How does that effect us? Well, it depends. The consequences of ongoing inflammation and oxidative stress, slowed down mitochondrial energy production, nutrient deficiencies, and subsequent hormonal imbalances will be different for all of us. Some may not feel much. Some may experience symptoms in the body, like stomach upset, skin rashes, weight gain, or achy joints. Some may only experience mental and emotional symptoms… exhaustion, brain fog, desire to isolate, a racing mind. One reason for this is that everyone possesses a distinct genetic make up. The environmental pressures we face will push on whichever genetic weakness or trigger belongs uniquely to us.

Finally, all these chemical imbalances in our body eventually make their way to our brains. Psychiatry generally believes that mental illness symptoms are mediated by disturbances in neurotransmitters. Although generally true, this is somewhat of an oversimplification. What does seem to be true, however, is that when we do not have the right nutrients, enough energy, inadequate hormonal signaling, or too much unnecessary inflammation in our brain, our neurotransmitter systems become disturbed.

What are some of the important disturbances? Let’s cover a just a few examples. Nutrient deficiencies can lead to either deficient or excessive neurotransmitter activity, as key vitamins and mineral are needed by specific enzymes to manage the creation, action, and destruction of common neurotransmitters like serotonin, dopamine, norepinephrine, glutamate, and GABA.
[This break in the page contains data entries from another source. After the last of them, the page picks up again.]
import Summits.Ventures.FusionMHD.Bench.SolovevPCFIterMercierR1o8Data3
import Summits.Ventures.FusionMHD.Bench.SolovevPCFIterMercierEdgeThreshold
import Literature.MathematicalPhysics.MHD.SolovevFluxSurfaceGGJQuadratic
import HarnessLib

/-!
# F1 / MERCIER on the INTERIOR flux surface `ρ = 1 / 8·ρ_edge` of the ITER-like PCF Solov'ev equilibrium — KERNEL BRIDGE 1/2:
# the ρ = 1 / 8·ρ_edge loop in the substituted variable (positivity of the surface polynomials, dictionary `u(θ) = U₊`, `|∇Ψ|²·u = 4αρ²P`)
(venture LADDER-GRIDFUSION, rung F1.MERCIER-profile; cell `gridfusion`, seat `gridfusion-sos-6` (g3), 2026-08-27.)

Same architecture as the edge bridge `…MercierEdge{Subst,Integrals1,Integrals2}` (ITER-like p488688/p489017/p489609, NSTX-like p490356/p490793), now for the interior
Lee–Cerfon surface `r = 1 / 8·a` (`ρ = 1 / 8·ρ_edge`): the §1 half-angle substitution of
the edge file is reused (`open … (theta …)`); §0 positivity of the surface polynomials `UpR1o8/UmR1o8/PpR1o8/PmR1o8` of the Data files
 on `[0,1]`; §2 dictionary `u(θ) = U₊`, `|∇Ψ|²·u = 4αρ²P(cos t)`, `w = κ₀/(2c√u)`; §3 the SEVEN g-free atomic
integrals that the exact quadratic structure (`SolovevFluxSurfaceGGJQuadratic`, p493204) requires:
`T1 ∫w = (κ₀/c)K₁`, `T2 ∫∂w/∂r = −(κ₀R_a/c)K₂`, `T4 ∫lcQKernelDr = −3R_aK₃`, `T5 ∫w/G = κ₀K₆/(c·4αρ²)`,
`T6a ∫w/(uG) = κ₀K₇/(c·4αρ²)`, `T6b ∫w/u = (κ₀/c)K₄`, `T9 ∫uw/G = κ₀K₈/(c·4αρ²)` — no g-dependent integral is needed.
The threshold file `…MercierR1o8Threshold.lean` turns these into the two-sided certified Mercier threshold of the surface.
HONEST FRAMING: CERTIFIED kernel identities about the MODEL (ideal MHD, analytic fixed-boundary PCF Solov'ev equilibrium
[cite: PatakiCerfonFreidberg2013, §6.1]); nothing here says a plasma or device is stable. No `decide` in this file.
-/

noncomputable section

open Real MeasureTheory Set intervalIntegral
open Literature.Analysis.ValidatedNumerics Literature.Analysis.ValidatedNumerics.PolyMP
open Literature.Analysis.ValidatedNumerics.ExpPoly (Poly)
open Literature.MathematicalPhysics.MHD Literature.MathematicalPhysics.MHD.Solovev
open Summit.Ventures.FusionMHD.Models.SolovevPCF

namespace Summit.Ventures.FusionMHD.Bench.SolovevPCFIter.MercierR1o8

open Summit.Ventures.FusionMHD.Bench.SolovevPCFIter.MercierEdge (theta theta_arg_sq theta_arg_lt_one cos_theta
  sin_sq_theta theta_zero theta_one continuous_theta hasDerivAt_theta integral_zero_pi_eq_theta integral_zero_two_pi_eq
  integral_zero_two_pi_eq_theta eval_const_two sqrt_two_sub_pos uIcc01)
open Summit.Ventures.FusionMHD.Bench.SolovevPCFIter.MercierEdge (splus sminus lcAmp_eq)

/-! ## §0 The surface constants and elementary facts on `[0,1]` -/

/-- `4αρ²` on the surface `ρ = 2/25` (`|∇Ψ|²·u = 4αρ²·P`). [folklore] -/
def c4r1o8 : ℝ := (180614018 / 75403597525 : ℝ)

/-- `αρ` on the surface `ρ = 2/25`. [folklore] -/
def arr1o8 : ℝ := (90307009 / 12064575604 : ℝ)

/-- `c4r1o8 > 0`. [folklore] -/
theorem c4r1o8_pos : 0 < c4r1o8 := by unfold c4r1o8; norm_num

/-- `U₊ > 0` on `[0,1]`. [folklore] -/
theorem UpR1o8_pos {w : ℝ} (hw : w ∈ Icc (0 : ℝ) 1) : 0 < UpR1o8 w := by
  unfold UpR1o8; obtain ⟨h0, h1⟩ := hw; push_cast; nlinarith

/-- `U₋ > 0` everywhere. [folklore] -/
theorem UmR1o8_pos (w : ℝ) : 0 < UmR1o8 w := by
  unfold UmR1o8; push_cast; positivity

/-- `P₊ > 0` on `[0,1]`. [folklore] -/
theorem PpR1o8_pos {w : ℝ} (hw : w ∈ Icc (0 : ℝ) 1) : 0 < PpR1o8 w := by
  have hU := UpR1o8_pos hw
  obtain ⟨h0, h1⟩ := hw
  rw [PpR1o8_eq]
  have hs : 1 - splus w ^ 2 = w ^ 2 * (2 - w ^ 2) := by unfold splus; ring
  rw [hs]
  rcases eq_or_lt_of_le h0 with h | h
  · subst h
    have : splus 0 = 1 := by unfold splus; norm_num
    rw [this]; norm_num
    positivity
  · have h2 : 0 < w ^ 2 * (2 - w ^ 2) := by
      have : 0 < 2 - w ^ 2 := by nlinarith
      positivity
    have h3 : 0 < (379234338/3016143901 : ℝ) * UpR1o8 w ^ 2 * (w ^ 2 * (2 - w ^ 2)) := by positivity
    have h4 : 0 ≤ (2257675225/24129151208 : ℝ) * (2 * splus w * UpR1o8 w + (2/25 : ℝ) * (w ^ 2 * (2 - w ^ 2))) ^ 2 := by
      positivity
    linarith

/-- `P₋ > 0` on `[0,1]`. [folklore] -/
theorem PmR1o8_pos {w : ℝ} (hw : w ∈ Icc (0 : ℝ) 1) : 0 < PmR1o8 w := by
  have hU := UmR1o8_pos w
  obtain ⟨h0, h1⟩ := hw
  rw [PmR1o8_eq]
  have hs : 1 - sminus w ^ 2 = w ^ 2 * (2 - w ^ 2) := by unfold sminus; ring
  rw [hs]
  rcases eq_or_lt_of_le h0 with h | h
  · subst h
    have : sminus 0 = -1 := by unfold sminus; norm_num
    rw [this]; norm_num
    positivity
  · have h2 : 0 < w ^ 2 * (2 - w ^ 2) := by
      have : 0 < 2 - w ^ 2 := by nlinarith
      positivity
    have h3 : 0 < (379234338/3016143901 : ℝ) * UmR1o8 w ^ 2 * (w ^ 2 * (2 - w ^ 2)) := by positivity
    have h4 : 0 ≤ (2257675225/24129151208 : ℝ) * (2 * sminus w * UmR1o8 w + (2/25 : ℝ) * (w ^ 2 * (2 - w ^ 2))) ^ 2 := by
      positivity
    linarith

/-! ## §2 The printed ρ = 1 / 8·ρ_edge loop of the ITER-like instance in the substituted variable

Lee–Cerfon label of the plasma edge `Ψ = 0`: `r = a = ε/R_a` (`Models/SolovevPCFSafetyFactorProfile`), so
`rR_a = ε = 8/25`, `u(t) = R² = R_a² + 2εcos t = 689/625 + (16/25)cos t`; hence `u(θ(w)) = U₊(w)`,
`u(π − θ(w)) = U₋(w)` (the Qedge file's `UpR1o8/UmR1o8`), and `|∇Ψ|²·u = 4αρ²·P(cos t)` with `P₊/P₋` of Data1. -/

/-- `(ε/(2R_a))·R_a = ε/2` (the ρ = 1 / 8·ρ_edge label `r = a/2`). [folklore] -/
theorem r1o8_r_mul_Ra : IterLike.ε / IterLike.Ra * (1 / 8) * IterLike.Ra = 1 / 25 := by
  rw [mul_right_comm, div_mul_cancel₀ _ IterLike.Ra_pos.ne']; unfold IterLike.ε; norm_num

/-- The surface label is admissible: `0 < r`, `2r < R_a`. [folklore] -/
theorem r1o8_minorRadius : 0 < IterLike.ε / IterLike.Ra * (1 / 8) ∧ 2 * (IterLike.ε / IterLike.Ra * (1 / 8)) < IterLike.Ra :=
  ⟨by have := IterLike.edge_minorRadius.1; positivity,
   by have := IterLike.edge_minorRadius; nlinarith [this.1, this.2]⟩

/-- `u(t) = 689 / 625 + (2 / 25)cos t` on the ρ = 1 / 8·ρ_edge loop. [folklore] -/
theorem lcU_r1o8 (t : ℝ) :
    lcU IterLike.Ra (IterLike.ε / IterLike.Ra * (1 / 8)) t = 689 / 625 + 2 / 25 * Real.cos t := by
  unfold lcU
  rw [IterLike.Ra_sq, show 2 * (IterLike.ε / IterLike.Ra * (1 / 8)) * IterLike.Ra * Real.cos t
    = 2 * (IterLike.ε / IterLike.Ra * (1 / 8) * IterLike.Ra) * Real.cos t by ring, r1o8_r_mul_Ra]
  ring

/-- `u` is even about `π`. [folklore] -/
theorem lcU_two_pi_sub (t : ℝ) :
    lcU IterLike.Ra (IterLike.ε / IterLike.Ra * (1 / 8)) (2 * π - t) = lcU IterLike.Ra (IterLike.ε / IterLike.Ra * (1 / 8)) t := by
  rw [lcU_r1o8, lcU_r1o8, Real.cos_two_pi_sub]

/-- `u(θ(w)) = U₊(w)`. [folklore] -/
theorem lcU_theta {w : ℝ} (hw : w ∈ Icc (0 : ℝ) 1) :
    lcU IterLike.Ra (IterLike.ε / IterLike.Ra * (1 / 8)) (theta w) = UpR1o8 w := by
  rw [lcU_r1o8, cos_theta hw]; unfold UpR1o8; push_cast; ring

/-- `u(π − θ(w)) = U₋(w)`. [folklore] -/
theorem lcU_pi_sub_theta {w : ℝ} (hw : w ∈ Icc (0 : ℝ) 1) :
    lcU IterLike.Ra (IterLike.ε / IterLike.Ra * (1 / 8)) (π - theta w) = UmR1o8 w := by
  rw [lcU_r1o8, Real.cos_pi_sub, cos_theta hw]; unfold UmR1o8; push_cast; ring

/-- `u > 0` on the ρ = 1 / 8·ρ_edge loop. [folklore] -/
theorem lcU_r1o8_pos (t : ℝ) : 0 < lcU IterLike.Ra (IterLike.ε / IterLike.Ra * (1 / 8)) t :=
  lcU_pos IterLike.Ra_pos r1o8_minorRadius.1.le r1o8_minorRadius.2 t

/-- **`|∇Ψ|²·u = 4αρ²·P(cos t)` on the ρ = 1 / 8·ρ_edge loop**, `P(s) = α(2su + ρ(1−s²))² + 4|d₃|u²(1−s²)` — the structure
behind Data1's `P₊/P₋` (`κ₀² = E = α/|d₃|`, `(2caR_a)² = c²ρ²`, `c = 4α`). [folklore] -/
theorem lcGradSq_r1o8 {g : ℝ} (hg : g ≠ 0) (t : ℝ) :
    lcGradSq IterLike.kappa0 g IterLike.Ra (IterLike.q0 g) (IterLike.ε / IterLike.Ra * (1 / 8)) t
        * lcU IterLike.Ra (IterLike.ε / IterLike.Ra * (1 / 8)) t
      = c4r1o8 * ((2257675225/24129151208 : ℝ)
          * (2 * Real.cos t * lcU IterLike.Ra (IterLike.ε / IterLike.Ra * (1 / 8)) t + (2/25 : ℝ) * (1 - Real.cos t ^ 2)) ^ 2
          + (379234338/3016143901 : ℝ) * lcU IterLike.Ra (IterLike.ε / IterLike.Ra * (1 / 8)) t ^ 2 * (1 - Real.cos t ^ 2)) := by
  have hu := lcU_r1o8_pos t
  unfold lcGradSq
  rw [show (2 * (IterLike.kappa0 * g / (2 * IterLike.Ra ^ 3 * IterLike.q0 g)) * (IterLike.ε / IterLike.Ra * (1 / 8))
      * IterLike.Ra) = 2 * (IterLike.kappa0 * g / (2 * IterLike.Ra ^ 3 * IterLike.q0 g))
      * (IterLike.ε / IterLike.Ra * (1 / 8) * IterLike.Ra) by ring, lcAmp_eq hg,
    show IterLike.ε / IterLike.Ra * (1 / 8) * IterLike.Ra * Real.sin t ^ 2
      = (IterLike.ε / IterLike.Ra * (1 / 8) * IterLike.Ra) * Real.sin t ^ 2 by ring, r1o8_r_mul_Ra,
    IterLike.kappa0_sq, Real.sin_sq]
  unfold IterLike.elongSq c4r1o8
  set r₀ := IterLike.ε / IterLike.Ra * (1 / 8) with hr₀
  field_simp
  ring

/-- `|∇Ψ|²(θ(w)) = 4αρ²·P₊(w)/U₊(w)`. [folklore] -/
theorem lcGradSq_theta {g : ℝ} (hg : g ≠ 0) {w : ℝ} (hw : w ∈ Icc (0 : ℝ) 1) :
    lcGradSq IterLike.kappa0 g IterLike.Ra (IterLike.q0 g) (IterLike.ε / IterLike.Ra * (1 / 8)) (theta w)
      = c4r1o8 * PpR1o8 w / UpR1o8 w := by
  have hu : 0 < UpR1o8 w := UpR1o8_pos hw
  rw [eq_div_iff hu.ne', ← lcU_theta hw, lcGradSq_r1o8 hg, lcU_theta hw, cos_theta hw, PpR1o8_eq]
  unfold splus
  ring

/-- `|∇Ψ|²(π − θ(w)) = 4αρ²·P₋(w)/U₋(w)`. [folklore] -/
theorem lcGradSq_pi_sub_theta {g : ℝ} (hg : g ≠ 0) {w : ℝ} (hw : w ∈ Icc (0 : ℝ) 1) :
    lcGradSq IterLike.kappa0 g IterLike.Ra (IterLike.q0 g) (IterLike.ε / IterLike.Ra * (1 / 8)) (π - theta w)
      = c4r1o8 * PmR1o8 w / UmR1o8 w := by
  have hu : 0 < UmR1o8 w := UmR1o8_pos w
  rw [eq_div_iff hu.ne', ← lcU_pi_sub_theta hw, lcGradSq_r1o8 hg, lcU_pi_sub_theta hw, Real.cos_pi_sub,
    cos_theta hw, PmR1o8_eq]
  unfold sminus
  ring

/-- `|∇Ψ|²` is even about `π` on the ρ = 1 / 8·ρ_edge loop. [folklore] -/
theorem lcGradSq_two_pi_sub {g : ℝ} (hg : g ≠ 0) (t : ℝ) :
    lcGradSq IterLike.kappa0 g IterLike.Ra (IterLike.q0 g) (IterLike.ε / IterLike.Ra * (1 / 8)) (2 * π - t)
      = lcGradSq IterLike.kappa0 g IterLike.Ra (IterLike.q0 g) (IterLike.ε / IterLike.Ra * (1 / 8)) t := by
  have hu := lcU_r1o8_pos t
  have h1 := lcGradSq_r1o8 hg (2 * π - t)
  have h2 := lcGradSq_r1o8 hg t
  rw [lcU_two_pi_sub, Real.cos_two_pi_sub] at h1
  exact mul_right_cancel₀ hu.ne' (h1.trans h2.symm)

/-- The density `w(t) = κ₀/(2c√u)` on the ρ = 1 / 8·ρ_edge loop. [folklore] -/
theorem lcAvgWeight_r1o8 {g : ℝ} (hg : g ≠ 0) (t : ℝ) :
    lcAvgWeight IterLike.kappa0 g IterLike.Ra (IterLike.q0 g) (IterLike.ε / IterLike.Ra * (1 / 8)) t
      = IterLike.kappa0 / (2 * (2257675225 / 6032287802 : ℝ))
          * (Real.sqrt (lcU IterLike.Ra (IterLike.ε / IterLike.Ra * (1 / 8)) t))⁻¹ := by
  unfold lcAvgWeight
  rw [lcAmp_eq hg, div_eq_mul_inv, div_eq_mul_inv, mul_inv]
  ring

/-- `∂w/∂r(t) = −κ₀R_a cos t/(2c·u√u)` on the ρ = 1 / 8·ρ_edge loop. [folklore] -/
theorem lcAvgWeightDr_r1o8 {g : ℝ} (hg : g ≠ 0) (t : ℝ) :
    lcAvgWeightDr IterLike.kappa0 g IterLike.Ra (IterLike.q0 g) (IterLike.ε / IterLike.Ra * (1 / 8)) t
      = -(IterLike.kappa0 * IterLike.Ra / (2 * (2257675225 / 6032287802 : ℝ)))
          * (Real.cos t * (lcU IterLike.Ra (IterLike.ε / IterLike.Ra * (1 / 8)) t
              * Real.sqrt (lcU IterLike.Ra (IterLike.ε / IterLike.Ra * (1 / 8)) t))⁻¹) := by
  unfold lcAvgWeightDr
  rw [lcAmp_eq hg]
  ring




end Summit.Ventures.FusionMHD.Bench.SolovevPCFIter.MercierR1o8

end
Impaired mitochondrial energy production means the brain’s frontal cortex (part that helps us be fully functioning adults) doesn’t retain sufficient energy to do it’s job - keeping us focused on the task at hand and quieting dark and stormy emotions that well up from within. Inflammation and oxidative stress overstimulate our excitatory neurons, thus overstimulating our brains and leading to depression, anxiety, and scattered thinking. There’s a lot more interconnections that can impair our thinking and negatively effect our moods. It all makes a difference.

Making Things Better

In conclusion, the body is always seeking balance. Extremes are unsustainable for the long term. The body knows that it can swing towards extremes for a time. But it is always seeking to find its way back to the middle, so that the next time it becomes stressed, or pushed to the extreme, it can cope. The ability to cope is critically important.

Mental illness symptoms exist on a spectrum. Even those who have not been diagnosed with an official mental illness disorder can, and likely have, experienced symptoms to some degree. Our brains were designed to handle stress, but they also have the capacity to experience sadness, anger, fear, distraction, and even psychosis (loss of touch with reality). It’s just human to feel things and experience symptoms.

The point of treatment is to lessen the intensity of these symptoms so that we can cope, find meaning, and get on with life. This whole-person, integrative, functional medicine approach is about lessening the intensity of symptoms. It’s not about making them go away completely. No body-focused intervention could do that because we’ll still be stuck with the general stress that comes with living life. But, with this approach, we can make things better.